Phenotypic and Molecular Characterization of Antimicrobial Resistance and Virulence Determinants in Pseudomonas aeruginosa Isolated from Burn Patients

Authors

  • Maad Abdulla Mansur Department of Community Health, Kirkuk Technical Medical Institute, Northern Technical University, Kirkuk, Iraq https://orcid.org/0009-0009-0615-8435
  • Mohammed Hakeem Khalaf Department of Pharmacy Techniques, Kirkuk Technical Medical Institute, Northern Technical University, Kirkuk, Iraq https://orcid.org/0009-0006-9553-943X

DOI:

https://doi.org/10.23851/mjs.v37i2.1864

Keywords:

Pseudomonas aeruginosa, Burns, Antibiotics, Virulence genes, ESBL

Abstract

Background: The pathogen “Pseudomonas aeruginosa (P. aeruginosa)” is extremely hazardous for people with weak immune systems because it has several virulence factors and can resist antibiotics. Objective: To isolate and molecularly identify P. aeruginosa from burn and wound infections and to evaluate its antimicrobial resistance patterns, ESBL production, and virulence characteristics. Methods: A total of 150 burn and wound samples were collected from patients at Erbil West Emergency Hospital and processed immediately. P. aeruginosa was isolated using selective media and confirmed molecularly by PCR targeting rpoB and oprL genes. Virulence genes (nan1, plcH, exoT, toxA, aprA) were detected by PCR. Antimicrobial susceptibility testing was performed against 14 antibiotics using the disk diffusion method. ESBL production was detected using the Double Disc Synergy Test (DDST). Hemolytic and proteolytic activities were evaluated using blood agar and skim milk agar, respectively, while pigment production was assessed on cetrimide agar.

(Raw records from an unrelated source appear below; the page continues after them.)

import Literature.Computability.AlgebraicComplexity.FlipGraph222OrbitCanon
import Literature.Computability.AlgebraicComplexity.FlipGraph222StdComponent
import HarnessLib

/-!
# The component of the standard algorithm has exactly `273` vertices — key replay 2/3 (`(2,2,2)`, `ℤ₂`; KM 2023 §4)

Topic `Literature/Computability/AlgebraicComplexity`. Source: M. Kauers, J. Moosbauer, *Flip Graphs
for Matrix Multiplication*, ISSAC 2023 = arXiv:2212.01175 (KM), §4 / Fig. 1: the connected component
of the standard algorithm in the `(2,2,2)`-flip graph of rank at most `8` over `ℤ₂` "has `272`
vertices, each representing the orbit of one multiplication scheme".

## What is typed (everything PROVED, kernel replay; no definitions, no named facts)

`FlipGraph222StdComponent.lean` lists `273` code lists `Comp222.creps` whose orbits ARE the component
of the standard algorithm (`Comp222.kauersMoosbauer2023_fig1_component_eq`), and
`FlipGraph222OrbitCanon.lean` provides a `G`-invariant key `Canon222.canonKey` of well-formed code
lists together with the table `Canon222.canonTab` of the `273` keys reduced modulo the prime
`Canon222.keyMod = 2⁶¹ − 1`, pairwise distinct (`Canon222.canonTab_nodup`). This file replays, in the kernel,
`canonKey creps[i] % keyMod = canonTab[i]` for the representatives `96 ≤ i < 192` (chunks of `6`,
`decide +kernel`); the sibling files cover the other indices, and
`FlipGraph222StdComponentCanon3.lean` concludes: the `273` listed orbits are pairwise distinct
(`Comp222.cv_injective`), so the component has EXACTLY `273` vertices
(`Comp222.kauersMoosbauer2023_fig1_component_card`; KM print `272`).

## References

* M. Kauers, J. Moosbauer, *Flip Graphs for Matrix Multiplication*, ISSAC 2023, 381–388,
  doi:10.1145/3597066.3597120, arXiv:2212.01175: §2 (equivalence = same orbit), Def. 8, Thm. 9,
  §4 and Fig. 1 ("It has 272 vertices"). [KauersMoosbauer2022FlipGraphs]
-/

set_option Elab.async false

namespace Literature.Computability.AlgebraicComplexity

namespace FlipGraph

namespace Comp222

open Cert222 StdBall222 Hidden222 Canon222

/-- Key replay, chunk 16 (representatives `96 ≤ i < 102`): the canonical key of `creps[i]`,
reduced modulo `keyMod`, is `canonTab[i]` (kernel evaluation). [cite: KauersMoosbauer2022FlipGraphs, §4 ("It has 272 vertices"), §2 (equivalence = same orbit)] -/
theorem canonOk_16 : ((List.range' 96 6).all fun i =>
    canonKey (creps.getD i []) % keyMod == canonTab.getD i 0) = true := by
  decide +kernel

/-- Key replay, chunk 17 (representatives `102 ≤ i < 108`): the canonical key of `creps[i]`,
reduced modulo `keyMod`, is `canonTab[i]` (kernel evaluation). [cite: KauersMoosbauer2022FlipGraphs, §4 ("It has 272 vertices"), §2 (equivalence = same orbit)] -/
theorem canonOk_17 : ((List.range' 102 6).all fun i =>
    canonKey (creps.getD i []) % keyMod == canonTab.getD i 0) = true := by
  decide +kernel

/-- Key replay, chunk 18 (representatives `108 ≤ i < 114`): the canonical key of `creps[i]`,
reduced modulo `keyMod`, is `canonTab[i]` (kernel evaluation). [cite: KauersMoosbauer2022FlipGraphs, §4 ("It has 272 vertices"), §2 (equivalence = same orbit)] -/
theorem canonOk_18 : ((List.range' 108 6).all fun i =>
    canonKey (creps.getD i []) % keyMod == canonTab.getD i 0) = true := by
  decide +kernel

/-- Key replay, chunk 19 (representatives `114 ≤ i < 120`): the canonical key of `creps[i]`,
reduced modulo `keyMod`, is `canonTab[i]` (kernel evaluation). [cite: KauersMoosbauer2022FlipGraphs, §4 ("It has 272 vertices"), §2 (equivalence = same orbit)] -/
theorem canonOk_19 : ((List.range' 114 6).all fun i =>
    canonKey (creps.getD i []) % keyMod == canonTab.getD i 0) = true := by
  decide +kernel

/-- Key replay, chunk 20 (representatives `120 ≤ i < 126`): the canonical key of `creps[i]`,
reduced modulo `keyMod`, is `canonTab[i]` (kernel evaluation). [cite: KauersMoosbauer2022FlipGraphs, §4 ("It has 272 vertices"), §2 (equivalence = same orbit)] -/
theorem canonOk_20 : ((List.range' 120 6).all fun i =>
    canonKey (creps.getD i []) % keyMod == canonTab.getD i 0) = true := by
  decide +kernel

/-- Key replay, chunk 21 (representatives `126 ≤ i < 132`): the canonical key of `creps[i]`,
reduced modulo `keyMod`, is `canonTab[i]` (kernel evaluation). [cite: KauersMoosbauer2022FlipGraphs, §4 ("It has 272 vertices"), §2 (equivalence = same orbit)] -/
theorem canonOk_21 : ((List.range' 126 6).all fun i =>
    canonKey (creps.getD i []) % keyMod == canonTab.getD i 0) = true := by
  decide +kernel

/-- Key replay, chunk 22 (representatives `132 ≤ i < 138`): the canonical key of `creps[i]`,
reduced modulo `keyMod`, is `canonTab[i]` (kernel evaluation). [cite: KauersMoosbauer2022FlipGraphs, §4 ("It has 272 vertices"), §2 (equivalence = same orbit)] -/
theorem canonOk_22 : ((List.range' 132 6).all fun i =>
    canonKey (creps.getD i []) % keyMod == canonTab.getD i 0) = true := by
  decide +kernel

/-- Key replay, chunk 23 (representatives `138 ≤ i < 144`): the canonical key of `creps[i]`,
reduced modulo `keyMod`, is `canonTab[i]` (kernel evaluation). [cite: KauersMoosbauer2022FlipGraphs, §4 ("It has 272 vertices"), §2 (equivalence = same orbit)] -/
theorem canonOk_23 : ((List.range' 138 6).all fun i =>
    canonKey (creps.getD i []) % keyMod == canonTab.getD i 0) = true := by
  decide +kernel

/-- Key replay, chunk 24 (representatives `144 ≤ i < 150`): the canonical key of `creps[i]`,
reduced modulo `keyMod`, is `canonTab[i]` (kernel evaluation). [cite: KauersMoosbauer2022FlipGraphs, §4 ("It has 272 vertices"), §2 (equivalence = same orbit)] -/
theorem canonOk_24 : ((List.range' 144 6).all fun i =>
    canonKey (creps.getD i []) % keyMod == canonTab.getD i 0) = true := by
  decide +kernel

/-- Key replay, chunk 25 (representatives `150 ≤ i < 156`): the canonical key of `creps[i]`,
reduced modulo `keyMod`, is `canonTab[i]` (kernel evaluation). [cite: KauersMoosbauer2022FlipGraphs, §4 ("It has 272 vertices"), §2 (equivalence = same orbit)] -/
theorem canonOk_25 : ((List.range' 150 6).all fun i =>
    canonKey (creps.getD i []) % keyMod == canonTab.getD i 0) = true := by
  decide +kernel

/-- Key replay, chunk 26 (representatives `156 ≤ i < 162`): the canonical key of `creps[i]`,
reduced modulo `keyMod`, is `canonTab[i]` (kernel evaluation). [cite: KauersMoosbauer2022FlipGraphs, §4 ("It has 272 vertices"), §2 (equivalence = same orbit)] -/
theorem canonOk_26 : ((List.range' 156 6).all fun i =>
    canonKey (creps.getD i []) % keyMod == canonTab.getD i 0) = true := by
  decide +kernel

/-- Key replay, chunk 27 (representatives `162 ≤ i < 168`): the canonical key of `creps[i]`,
reduced modulo `keyMod`, is `canonTab[i]` (kernel evaluation). [cite: KauersMoosbauer2022FlipGraphs, §4 ("It has 272 vertices"), §2 (equivalence = same orbit)] -/
theorem canonOk_27 : ((List.range' 162 6).all fun i =>
    canonKey (creps.getD i []) % keyMod == canonTab.getD i 0) = true := by
  decide +kernel

/-- Key replay, chunk 28 (representatives `168 ≤ i < 174`): the canonical key of `creps[i]`,
reduced modulo `keyMod`, is `canonTab[i]` (kernel evaluation). [cite: KauersMoosbauer2022FlipGraphs, §4 ("It has 272 vertices"), §2 (equivalence = same orbit)] -/
theorem canonOk_28 : ((List.range' 168 6).all fun i =>
    canonKey (creps.getD i []) % keyMod == canonTab.getD i 0) = true := by
  decide +kernel

/-- Key replay, chunk 29 (representatives `174 ≤ i < 180`): the canonical key of `creps[i]`,
reduced modulo `keyMod`, is `canonTab[i]` (kernel evaluation). [cite: KauersMoosbauer2022FlipGraphs, §4 ("It has 272 vertices"), §2 (equivalence = same orbit)] -/
theorem canonOk_29 : ((List.range' 174 6).all fun i =>
    canonKey (creps.getD i []) % keyMod == canonTab.getD i 0) = true := by
  decide +kernel

/-- Key replay, chunk 30 (representatives `180 ≤ i < 186`): the canonical key of `creps[i]`,
reduced modulo `keyMod`, is `canonTab[i]` (kernel evaluation). [cite: KauersMoosbauer2022FlipGraphs, §4 ("It has 272 vertices"), §2 (equivalence = same orbit)] -/
theorem canonOk_30 : ((List.range' 180 6).all fun i =>
    canonKey (creps.getD i []) % keyMod == canonTab.getD i 0) = true := by
  decide +kernel

/-- Key replay, chunk 31 (representatives `186 ≤ i < 192`): the canonical key of `creps[i]`,
reduced modulo `keyMod`, is `canonTab[i]` (kernel evaluation). [cite: KauersMoosbauer2022FlipGraphs, §4 ("It has 272 vertices"), §2 (equivalence = same orbit)] -/
theorem canonOk_31 : ((List.range' 186 6).all fun i =>
    canonKey (creps.getD i []) % keyMod == canonTab.getD i 0) = true := by
  decide +kernel

end Comp222

end FlipGraph

end Literature.Computability.AlgebraicComplexity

Results: Out of 150 samples, 40 P. aeruginosa isolates were identified. Imipenem showed the highest efficacy, while complete resistance was observed against AMP, CTX, P, AMC, and C. Resistance rates were ATM (32.5%), MEM (42.5%), TOB, AK, and CN (45%), CIP (62.5%), CAZ (67.5%), and TE (80%). ESBL production was detected in 26 isolates (65%). β-hemolysis was observed in 25 isolates (62.5%), and strong proteolytic activity was detected in 35 isolates (87.5%). Typical pigment production was observed on cetrimide agar. Conclusions: The study reveals a high prevalence of MDR and ESBL-producing P. aeruginosa with considerable virulence potential in burns and wounds. Imipenem still holds its position as the most promising therapeutic agent; this emphasizes the need for continuous surveillance and proper antibiotic use.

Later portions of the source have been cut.